I was ashamed of being so callow and thoughtless. I looked over at my grandmother, sitting frail and unhappy and bravely elegant in her slim Murray tartan skirt, with her white hair coiled so that not a strand was out of place, and I wanted to be like her, moving into a terrible unknown future without showing any fear; also I wanted to leap up and run to her to take her in my arms, but I still wasn’t able to make any sudden moves, and I was too craven to displace my equilibrium.

I bit my lip. ‘Mémère. I do understand. I’m sorry.’

‘It’s not a game,’ said my mother. ‘If you ever remember anything that happened to you that day, you might really be a witness.’

She added as she got to the door, ‘Do try to be kind to your grandmother, Julia, darling. And to Solange. And don’t toy with those pearls!’

I could see why Mémère would have put Grandad’s pearls out of her head – out of sight, out of mind – but it irritated me that Mother didn’t remember them.
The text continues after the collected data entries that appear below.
import Mathlib
import Literature.Barriers.ValiantsHypothesis.AlgebraicNaturalProofs
import Summits.ValiantsHypothesis.ValiantsHypothesis.Theorems.BarrierLeverPartitionMinorsHitByVPSimplexJoinDoor
import Summits.ValiantsHypothesis.ValiantsHypothesis.Theorems.BarrierLeverPartitionMinorsHitByVPOfLowerSets
import Summits.ValiantsHypothesis.ValiantsHypothesis.Theses.BarrierLever

/-!
# Route BarrierLever — item `PartitionMinorsHitByVP` (stmt-ValiantsHypothesis-19717):
# typed NODES for the simplex-product join door and the item BY NAME

Link file (`--supports stmt-ValiantsHypothesis-19717`; cell valiant-natproofs, rung V4, 𝒟-side door (c), line `hidden_states`;
prover seat val-np-p3 gen 11). Two typed statements (plain `Prop` defs in the cell's one-exchange format; NOT asserted) and
their kernel-checked compositions with the exact-support door `SimplexJoin.partitionMinor_hit_of_simplexJoin_mem`
(`…SimplexJoinDoor`, p610558; here also its WIDE class form `N ≤ (2h)²`, `b = 10`) and the lower-set reduction `DownCompression.exists_smallCircuit_of_lowerSets`.

* `Stmt.simplexUniversal` — ONE simplex-product design per `(h, r)` (`m ≤ (2h)²` pieces, depth `≤ 2h`, width `≤ (2h)²`, exact
  live enumeration) good for EVERY injective row family; `partitionMinorsHitByVP_of_simplexUniversal` (`b = 10`).
* `Stmt.simplexPairLower` — for every PAIR of injective LOWER families one design (depending on the pair) good on both sides;
  `partitionMinorsHitByVP_of_simplexPairLower` (`b = 14`); `simplexPairLower_of_simplexUniversal`.

STATUS: conjectural. The base-`(h+1)` digit join is NOT universal (affine-dependence obstruction, `…SimplexJoinDoor` header;
kit j300341: first failure `h = 9`, `r = 100`); designs with depth `≈ D_min/2` and factors of `≈ h²` vertices, or with decaying
factor sizes, pass every obstruction the seat knows ((H) Hilbert, (O1) translate, (O2) affine-dependence tensors) and are the live candidates. WHAT THIS IS NOT: no
claim that either node holds; item 19717 stays OPEN; nothing on crux 14610 or VP ≠ VNP.
-/

set_option linter.dupNamespace false

namespace Summit.ValiantsHypothesis.ValiantsHypothesis.Theorems.BarrierLever.SimplexJoin

open Finset MvPolynomial Matrix
open Literature.Barriers.ValiantsHypothesis Literature.Computability.AlgebraicComplexity

noncomputable section

variable {h : ℕ}

/-! ## Class form with WIDE factors (`N ≤ (2h)²`) -/

/-- **The simplex-product join door, wide class form.** With `m ≤ (2h)²` pieces, depth `D ≤ 2h`, width `N ≤ (2h)²`
(simplices with up to `4h² + 1` vertices — the factor sizes the affine-dependence obstruction asks for) and `h ≥ 3`, the
witness lies in `SmallCircuits ℂ (h+h) 10`. -/
theorem partitionMinor_hit_of_simplexJoin_mem_wide (h m D N r : ℕ) (hh : 3 ≤ h) (hm : m ≤ (h + h) ^ 2)
    (hD : D ≤ h + h) (hN : N ≤ (h + h) ^ 2) (u w : Fin r → Finset (Fin h))
    (S : Fin m → Fin D → Finset (Fin N))
    (e : Fin r → Fin m × (Fin D → Option (Fin N))) (he : Function.Injective e)
    (hlive : ∀ c : Fin m × (Fin D → Option (Fin N)),
      c ∈ Set.range e ↔ ∀ (f : Fin D) (j : Fin N), c.2 f = some j → j ∈ S c.1 f)
    (tx ty : Fin m → Option (Fin D × Fin N) → Fin h → ℂ)
    (hx : (Matrix.of fun i k : Fin r => ∏ a ∈ u i,
      (tx (e k).1 none a + ∑ f : Fin D, ((e k).2 f).elim 0 fun j => tx (e k).1 (some (f, j)) a)).det ≠ 0)
    (hy : (Matrix.of fun i k : Fin r => ∏ c ∈ w i,
      (ty (e k).1 none c + ∑ f : Fin D, ((e k).2 f).elim 0 fun j => ty (e k).1 (some (f, j)) c)).det ≠ 0) :
    ∃ F ∈ SmallCircuits ℂ (h + h) 10,
      (Matrix.of fun i j : Fin r => MvPolynomial.coeff
        (∑ a ∈ u i, Finsupp.single (Fin.castAdd h a) 1 +
          ∑ c ∈ w j, Finsupp.single (Fin.natAdd h c) 1) F).det ≠ 0 := by
  obtain ⟨F, hdeg, hsize, hF⟩ := partitionMinor_hit_of_simplexJoin h m D N r u w S e he hlive tx ty hx hy
  refine ⟨F, ⟨hdeg, hsize.trans ?_⟩, hF⟩
  set H := h + h with hH
  have hH6 : 6 ≤ H := by omega
  have hHpos : 0 < H := by omega
  have hP : 3 * H + (D * (N * (3 * H) + N + 1) + D) + 1 ≤ 4 * H ^ 4 := by
    calc 3 * H + (D * (N * (3 * H) + N + 1) + D) + 1
        ≤ 3 * H + (H * (H ^ 2 * (3 * H) + H ^ 2 + 1) + H) + 1 := by gcongr
      _ = 3 * H ^ 4 + H ^ 3 + 5 * H + 1 := by ring
      _ ≤ 3 * H ^ 4 + H ^ 4 := by nlinarith [pow_le_pow_left₀ (Nat.zero_le 6) hH6 2, pow_le_pow_left₀ (Nat.zero_le 6) hH6 3]
      _ = 4 * H ^ 4 := by ring
  have hsq : (H + 2) ^ 2 ≤ 2 * H ^ 2 := by nlinarith
  have h48 : H ^ 4 ≤ H ^ 8 := Nat.pow_le_pow_right hHpos (by norm_num)
  have h18 : H ≤ H ^ 8 := by
    calc H = H ^ 1 := (pow_one H).symm
      _ ≤ H ^ 8 := Nat.pow_le_pow_right hHpos (by norm_num)
  have h08 : 1 ≤ H ^ 8 := Nat.one_le_pow _ _ hHpos
  have h12 : 12 ≤ H ^ 2 := by nlinarith
  calc (H + 2) ^ 2 * (m * (3 * H + (D * (N * (3 * H) + N + 1) + D) + 1) + m) + (H + 1)
      ≤ (2 * H ^ 2) * (H ^ 2 * (4 * H ^ 4) + H ^ 2) + (H + 1) := by gcongr
    _ = 8 * H ^ 8 + 2 * H ^ 4 + H + 1 := by ring
    _ ≤ 8 * H ^ 8 + 2 * H ^ 8 + H ^ 8 + H ^ 8 := by gcongr
    _ = 12 * H ^ 8 := by ring
    _ ≤ H ^ 2 * H ^ 8 := Nat.mul_le_mul_right _ h12
    _ = H ^ 10 := by ring

/-! ## The item from simplex-product designs (by name) -/

/-- **THE PAIR NODE FOR SIMPLEX-PRODUCT DESIGNS, on lower sets (statement).** For all large `h` and every pair
`(u, w)` of injective LOWER families of `r` subsets of `Fin h` there is ONE simplex-product design
(`m ≤ (2h)²` pieces, depth `D ≤ 2h`, width `N ≤ (2h)²`, live sets `S`, exact enumeration `e` of the live columns)
that is GOOD on the `u`-side and on the `w`-side. No weights, no threshold legality. -/
def Stmt.simplexPairLower : Prop :=
  ∃ h₁ : ℕ, ∀ h : ℕ, h₁ ≤ h → ∀ (r : ℕ) (u w : Fin r → Finset (Fin h)),
    Function.Injective u → Function.Injective w → IsLowerSet (Set.range u) → IsLowerSet (Set.range w) →
    ∃ (m D N : ℕ) (S : Fin m → Fin D → Finset (Fin N)) (e : Fin r → Fin m × (Fin D → Option (Fin N))),
      m ≤ (h + h) ^ 2 ∧ D ≤ h + h ∧ N ≤ (h + h) ^ 2 ∧ Function.Injective e ∧
      (∀ c : Fin m × (Fin D → Option (Fin N)),
        c ∈ Set.range e ↔ ∀ (f : Fin D) (j : Fin N), c.2 f = some j → j ∈ S c.1 f) ∧
      (∃ tx : Fin m → Option (Fin D × Fin N) → Fin h → ℂ,
        (Matrix.of fun i k : Fin r => ∏ a ∈ u i,
          (tx (e k).1 none a + ∑ f : Fin D, ((e k).2 f).elim 0 fun j => tx (e k).1 (some (f, j)) a)).det ≠ 0) ∧
      (∃ ty : Fin m → Option (Fin D × Fin N) → Fin h → ℂ,
        (Matrix.of fun i k : Fin r => ∏ c ∈ w i,
          (ty (e k).1 none c + ∑ f : Fin D, ((e k).2 f).elim 0 fun j => ty (e k).1 (some (f, j)) c)).det ≠ 0)

/-- **THE UNIVERSAL NODE FOR SIMPLEX-PRODUCT DESIGNS (statement).** For all large `h` and every `r ≤ 2^h` ONE
simplex-product design of size `r` is GOOD for EVERY injective row family (candidate: the base-`(h+1)` digit join). -/
def Stmt.simplexUniversal : Prop :=
  ∃ h₁ : ℕ, ∀ h : ℕ, h₁ ≤ h → ∀ r : ℕ, r ≤ 2 ^ h →
    ∃ (m D N : ℕ) (S : Fin m → Fin D → Finset (Fin N)) (e : Fin r → Fin m × (Fin D → Option (Fin N))),
      m ≤ (h + h) ^ 2 ∧ D ≤ h + h ∧ N ≤ (h + h) ^ 2 ∧ Function.Injective e ∧
      (∀ c : Fin m × (Fin D → Option (Fin N)),
        c ∈ Set.range e ↔ ∀ (f : Fin D) (j : Fin N), c.2 f = some j → j ∈ S c.1 f) ∧
      ∀ u : Fin r → Finset (Fin h), Function.Injective u →
        ∃ tx : Fin m → Option (Fin D × Fin N) → Fin h → ℂ,
          (Matrix.of fun i k : Fin r => ∏ a ∈ u i,
            (tx (e k).1 none a + ∑ f : Fin D, ((e k).2 f).elim 0 fun j => tx (e k).1 (some (f, j)) a)).det ≠ 0

/-- The universal node implies the pair node (same design for `u` and `w`; lower-set hypotheses unused). -/
theorem simplexPairLower_of_simplexUniversal (H : Stmt.simplexUniversal) : Stmt.simplexPairLower := by
  obtain ⟨h₁, H⟩ := H
  refine ⟨h₁, fun h hh r u w hu hw _ _ => ?_⟩
  have hr : r ≤ 2 ^ h := by
    have := Fintype.card_le_of_injective u hu
    rwa [Fintype.card_fin, Fintype.card_finset, Fintype.card_fin] at this
  obtain ⟨m, D, N, S, e, hm, hD, hN, he, hlive, Hu⟩ := H h hh r hr
  exact ⟨m, D, N, S, e, hm, hD, hN, he, hlive, Hu u hu, Hu w hw⟩

/-- **The item from the universal node** (`b = 10`, through `partitionMinor_hit_of_simplexJoin_mem_wide`). -/
theorem partitionMinorsHitByVP_of_simplexUniversal (H : Stmt.simplexUniversal) :
    Summit.ValiantsHypothesis.ValiantsHypothesis.Theses.BarrierLever.PartitionMinorsHitByVP := by
  obtain ⟨h₁, H⟩ := H
  refine ⟨10, max h₁ 3, fun h hh r u w hu hw => ?_⟩
  have hh₁ : h₁ ≤ h := le_trans (le_max_left _ _) hh
  have hh3 : 3 ≤ h := le_trans (le_max_right _ _) hh
  have hr : r ≤ 2 ^ h := by
    have := Fintype.card_le_of_injective u hu
    rwa [Fintype.card_fin, Fintype.card_finset, Fintype.card_fin] at this
  obtain ⟨m, D, N, S, e, hm, hD, hN, he, hlive, Hu⟩ := H h hh₁ r hr
  obtain ⟨tx, hx⟩ := Hu u hu
  obtain ⟨ty, hy⟩ := Hu w hw
  exact partitionMinor_hit_of_simplexJoin_mem_wide h m D N r hh3 hm hD hN u w S e he hlive tx ty hx hy

/-- **The item from the pair node on lower sets** (`b = 14`: the wide door at `b = 10`, then the lower-set reduction
`DownCompression.exists_smallCircuit_of_lowerSets`, +4). -/
theorem partitionMinorsHitByVP_of_simplexPairLower (H : Stmt.simplexPairLower) :
    Summit.ValiantsHypothesis.ValiantsHypothesis.Theses.BarrierLever.PartitionMinorsHitByVP := by
  obtain ⟨h₁, H⟩ := H
  refine ⟨10 + 4, max (max h₁ 3) 4, fun h hh r u w hu hw => ?_⟩
  refine Summit.ValiantsHypothesis.ValiantsHypothesis.Theorems.BarrierLever.DownCompression.exists_smallCircuit_of_lowerSets
    10 (max h₁ 3) (fun h' hh' r' v w' hv hw' hlv hlw' => ?_) h hh r u w hu hw
  have hh₁ : h₁ ≤ h' := le_trans (le_max_left _ _) hh'
  have hh3 : 3 ≤ h' := le_trans (le_max_right _ _) hh'
  obtain ⟨m, D, N, S, e, hm, hD, hN, he, hlive, ⟨tx, hx⟩, ⟨ty, hy⟩⟩ := H h' hh₁ r' v w' hv hw' hlv hlw'
  exact partitionMinor_hit_of_simplexJoin_mem_wide h' m D N r' hh3 hm hD hN v w' S e he hlive tx ty hx hy

end

end Summit.ValiantsHypothesis.ValiantsHypothesis.Theorems.BarrierLever.SimplexJoin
Grandad had said they were his ‘mother’s mother’s mother’s’. How could everyone have just forgotten about them like this?

I tried to rationalise it. My mother grew up in Strathfearn House: perhaps she wasn’t fascinated by the little tower room museum the way my brothers and I were. It had been her father’s private place and she wasn’t allowed in on her own. I, on the other hand, had been his spoilt only granddaughter. How strange it is that everybody remembers things so differently.

I wondered what had happened to those pearls.

On the third day after my release I was able to make it down the stairs to the little morning room. This cheered everybody up very much, so much so that they finally dared press on cautiously with their administrative tasks. Solange was hopelessly gloomy, which was having its effect on me as well, so Mother insisted that Solange come out with her and Mémère, and they left me alone with Colette while the rest of them visited the offices of Sweet’s in Perth with an eye to arranging the auction of the Strathfearn House furnishings. The Murray Hoard was to be auctioned separately by one of the big London houses. Mother said the most valuable pieces in it were potentially of National Interest.

‘Mary Queen of Scots’ bracelet?’ I asked.

‘The Glenfearn School trustees are going to allow that to stay in the Inverfearnie Library.’

I was glad of that, even if it wasn’t ours any more.

Clad in a blue serge skirt belonging to my mother, wearing the remaining wisps of hair teased back over my forehead with a steel hairgrip (put there by Solange trying to work a miracle, probably with more success than I credited her for – she is a creature of taste and elegance), I sat in the morning room with the doors to the terrace open because the air was nice, trying to pull my brain back together. I felt a great deal better. But I couldn’t manage words on a page yet. I couldn’t read. I thought maybe I could write. I ended up doodling.